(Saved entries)
● ● ● ● ●
import Summits.KontsevichZagierPeriods.Zeta5Search.WedgeDictionaryGroupTransport
import HarnessLib

/-!
# ζ(5) search — `explicitPQ` transports along the fifth generator `i₁` (slots `(14)(23)(57)`)

HONEST FRAMING: systematic search; no irrationality claim unless certified.

Cell `pub-zeta5`, gen-1 (seat g17).  `WedgeDictionaryGroupTransport` proves the abstract transport `explicitPQAt_transport` of the
wedge-dictionary identity `explicitPQ` along any map `g` with `b(g a) = σ • b(a)` and `I/∏_F h!` invariant, and instantiates it at the
four generators `p₀₁ = (34)`, `p₁₂ = (35)`, `h = (36)`, `h' = (46)` of the Brown–Zudilin group (arXiv:2210.03391, Sect. 7).  The fifth
generator `i₁` acts on the dual coordinates by the slot involution `σ = (14)(23)(57)` (`bOfA_genI1`, file `WedgeDictionaryDescent22Mirror`,
already in the import closure) and PRESERVES the convergence cone (`converges_genI1`), so its instance needs no convergence side
condition.  With it the transport is available along all five generators, which generate the full slot group `S₇`
(`CellularGroup.closure_eq_top`); consequence used by the gen-1 terminal-template programme (memo `pub-zeta5-gen-1/D2-TERMINAL-g17.md`):
below the top (`2·max_j b_j ≤ b₀`) every slot permutation of a region point is a region point, so a terminal face template may be
proved at ANY placement of its zero set and carried to the other placements — 7 families `k = |S| ∈ {0,…,6}` instead of 39 classes.
-/

namespace Summit.KontsevichZagierPeriods.Zeta5Search.WedgeDictionary

open Literature.NumberTheory.Irrationality.BrownZudilin2022

/-- **`explicitPQ` transports along `i₁`** (slots `1 ↔ 4`, `2 ↔ 3`, `5 ↔ 7`): from partner `j = σ(i)+1` at `a` to partner `i+1` at
`i₁ a`, given the hypotheses of `explicitPQ` at `a` and the cited invariance (27) (`invariance_of_converges'`, clause `i₁`);
convergence at `i₁ a` is automatic (`converges_genI1`). -/
theorem explicitPQAt_genI1 (hInv : invariance_of_converges') {a : Fin 8 → ℤ} (i : Fin 7) {j : ℕ}
    (hj : j = (slotPermI1 i).val + 1) (hr : RegionHyp a j) (h : ExplicitPQAt a j) :
    ExplicitPQAt (genI1 a) (i.val + 1) :=
  have hc : Converges (genI1 a) := converges_genI1 hr.2.1
  explicitPQAt_transport (bOfA_genI1 a) ((hInv a hr.2.1).1 hc) i hj hr (regionHyp_transport (bOfA_genI1 a) hc i hj hr) h

/-- The same with an explicit convergence witness at `i₁ a` (uniform shape with `explicitPQAt_genP01/P12/H/Hp`). -/
theorem explicitPQAt_genI1' (hInv : invariance_of_converges') {a : Fin 8 → ℤ} (i : Fin 7) {j : ℕ}
    (hj : j = (slotPermI1 i).val + 1) (hr : RegionHyp a j) (hc : Converges (genI1 a)) (h : ExplicitPQAt a j) :
    ExplicitPQAt (genI1 a) (i.val + 1) :=
  explicitPQAt_transport (bOfA_genI1 a) ((hInv a hr.2.1).1 hc) i hj hr (regionHyp_transport (bOfA_genI1 a) hc i hj hr) h

/-- Region hypotheses are `i₁`-stable (no side condition). -/
theorem regionHyp_genI1 {a : Fin 8 → ℤ} (i : Fin 7) {j : ℕ} (hj : j = (slotPermI1 i).val + 1) (hr : RegionHyp a j) :
    RegionHyp (genI1 a) (i.val + 1) :=
  regionHyp_transport (bOfA_genI1 a) (converges_genI1 hr.2.1) i hj hr

end Summit.KontsevichZagierPeriods.Zeta5Search.WedgeDictionary
import Literature.AlgebraicGeometry.Motives.CubeFunctionQuadratic
import Literature.AlgebraicGeometry.Motives.CartierDivisorClassMap
import Literature.AlgebraicGeometry.Motives.AbelianVarietyKerRankOfCube
import Literature.AlgebraicGeometry.Motives.AbelianVarietyDimZeroProofs
import HarnessLib

/-!
# A polynomial bound for the degree on `End(X)` from the theorem of the cube (Mumford §19, Thm. 2/3)

Mumford, *Abelian Varieties*, §19, Theorem 2 states that `deg : End(X) → ℤ` extends to a homogeneous
polynomial function of degree `2g` on `End⁰(X)`; the printed proof computes `deg φ = (φ^*D)^g/(D^g)`
with intersection numbers and uses the quadraticity of `φ ↦ φ^*D` (§6, Cor. 2 of the theorem of the
cube). The proof of Theorem 3 (`Hom(X, Y)` finitely generated — the named fact
`AbelianVariety.module_finite_hom` of `NumberTheory/DiophantineGeometry/AVIsogenyTate`) consumes
Theorem 2 only through an **upper bound** of degree `2g` on integer combinations
(`exists_fg_saturation_end_of_degBound`, `NumberTheory/DiophantineGeometry/AVIsogenyTateHomDegBoundProofs`).
This file **proves that bound from the theorem of the cube**, without intersection theory:

* `AbelianVariety.classMap_classPullback_cube` — Mumford §6 Cor. 2 on divisor classes: for
  homomorphisms `f, g, h : X → Y` and a divisor `D` on `Y`,
  `[(f+g+h)^*D] + [f^*D] + [g^*D] + [h^*D] = [(f+g)^*D] + [(f+h)^*D] + [(g+h)^*D]` in any additive model
  of `DivCl(X)` (`CartierDivisor.exists_classMap`), from the cubical structure
  `cubicalStructure_linEquiv Y` (Görtz–Wedhorn II, Prop. 27.167, the named fact of
  `Motives/AbelianVarietyCube`, itself reduced to the theorem of the cube `theoremOfCube_linEquiv` in
  `Motives/AbelianVarietyTheoremOfCube`) with `T = X` and the `T`-valued points `f, g, h`;
* `AbelianVariety.kerRank_sum_le_of_cubicalStructure` — **for `X` of dimension `g > 0` all of whose
  non-zero endomorphisms are isogenies (e.g. `X` simple), with an ample divisor and the cubical
  structure, and every finite family `e` of endomorphisms, there is `C` with
  `deg (∑ nᵢ eᵢ) ≤ C (∑ |nᵢ|)^{2g}` for all `n ∈ ℤ^r`** (`deg = Hom.kerRank`, the order of the kernel,
  for isogenies; `0` otherwise). Proof: `φ ↦ [φ^*D]` is a cube function `End(X) → DivCl(X)`, so
  (`CubeFunction.exists_expansion`) `[f^*D] = ∑_k c_k(n) [g_k^*D]`, `|c_k(n)| ≤ C₀(1 + ∑|nᵢ|)²`, for
  `f = ∑ nᵢ eᵢ` and a fixed finite family of non-zero `g_k` (isogenies, so `g_k^*D` is an honest
  effective ample divisor when `D` is); hence, with `H ∼ D + ∑_k g_k^*D` ample and
  `M = C₀(1 + ∑|nᵢ|)² + 1`, `Γ(𝒪(m f^*D)) ↪ Γ(𝒪(m M H))` for all `m`
  (`CartierDivisor.exists_injective_of_classMap_eq_add`), and the leading coefficients of
  Görtz–Wedhorn II, Prop. 23.83/23.84 (proved in the tree: `asymptoticRiemannRoch_of_isAmple_holds`,
  `asympDegree_pullback_eq_holds`) compare as `deg(f) δ_D ≤ δ_H M^g`
  (`CartierDivisor.le_of_injective_sections`);
* `AbelianVariety.kerRank_sum_le_of_theoremOfCube` — the same with the cubical structure and the
  ample divisor supplied by the theorem of the cube (`cubicalStructure_linEquiv_of_theoremOfCube`,
  `exists_isAmple_symmetric_of_cube`), so that **the degree input of Mumford §19 Thm. 3 rests on
  `theoremOfCube_linEquiv` alone**.

## References

* [MumfordAV1970] D. Mumford, *Abelian Varieties*, TIFR Studies in Mathematics 5, OUP (1970):
  §6, Cor. 2 of the theorem of the cube (p. 58); §19, Thm. 2 (p. 174) and the proof of Thm. 3
  (pp. 176–178) (2nd-ed. pagination; not held, architecture as in Milne 1986, §12).
* [Milne1986AbelianVarieties] J. S. Milne, *Abelian Varieties*, in Cornell–Silverman (eds.),
  *Arithmetic Geometry*, Springer 1986, §12, Prop. 12.4 and Lemma 12.7 (held:
  `book:cornellnd-arithmetic-geometry`, PDF pp. 190–191).
* [GortzWedhorn2023] U. Görtz, T. Wedhorn, *Algebraic Geometry II* (2023): Prop. 27.167 (p. 877),
  Prop. 23.83/23.84 (p. 447), Thm. 24.73 (p. 550).

## Design

No definitions, no named facts. The divisor class group enters through the existential
`CartierDivisor.exists_classMap`; the two lemmas on class pullbacks are stated for an arbitrary
additive class map `cl` (hypotheses `hadd`, `heq`).
-/

universe u

open CategoryTheory AlgebraicGeometry Filter Topology Asymptotics
open Literature.AlgebraicGeometry.Motives.RatFn

noncomputable section

namespace Literature.AlgebraicGeometry.Motives

namespace AbelianVariety


open scoped MonObj

variable {K : Type u} [Field K] {X Y : AbelianVariety K}

/-- The scheme morphism underlying `0 : X → Y` is the neutral `X`-valued point of `Y`. [folklore] -/
theorem toSchemeHom_zero_eq_one_left : Hom.toSchemeHom (0 : X ⟶ Y) = (1 : X.X ⟶ Y.X).left := rfl

section ClassMap

variable {Q : Type*} [AddCommGroup Q] {cl : CartierDivisor X.X.left → Q}
  (hadd : ∀ D E : CartierDivisor X.X.left, cl (D + E) = cl D + cl E)
  (heq : ∀ D E : CartierDivisor X.X.left, D.LinEquiv E ↔ cl D = cl E)
include hadd heq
● ● ● ● ●
TO DO — The entries above hold a line with "acts on the" and a later line with "already in the". Write out exactly those lines and all lines between, nothing more.

RESPONSE FOR THIS EXERCISE —
generator `i₁` acts on the dual coordinates by the slot involution `σ = (14)(23)(57)` (`bOfA_genI1`, file `WedgeDictionaryDescent22Mirror`,
already in the import closure) and PRESERVES the convergence cone (`converges_genI1`), so its instance needs no convergence side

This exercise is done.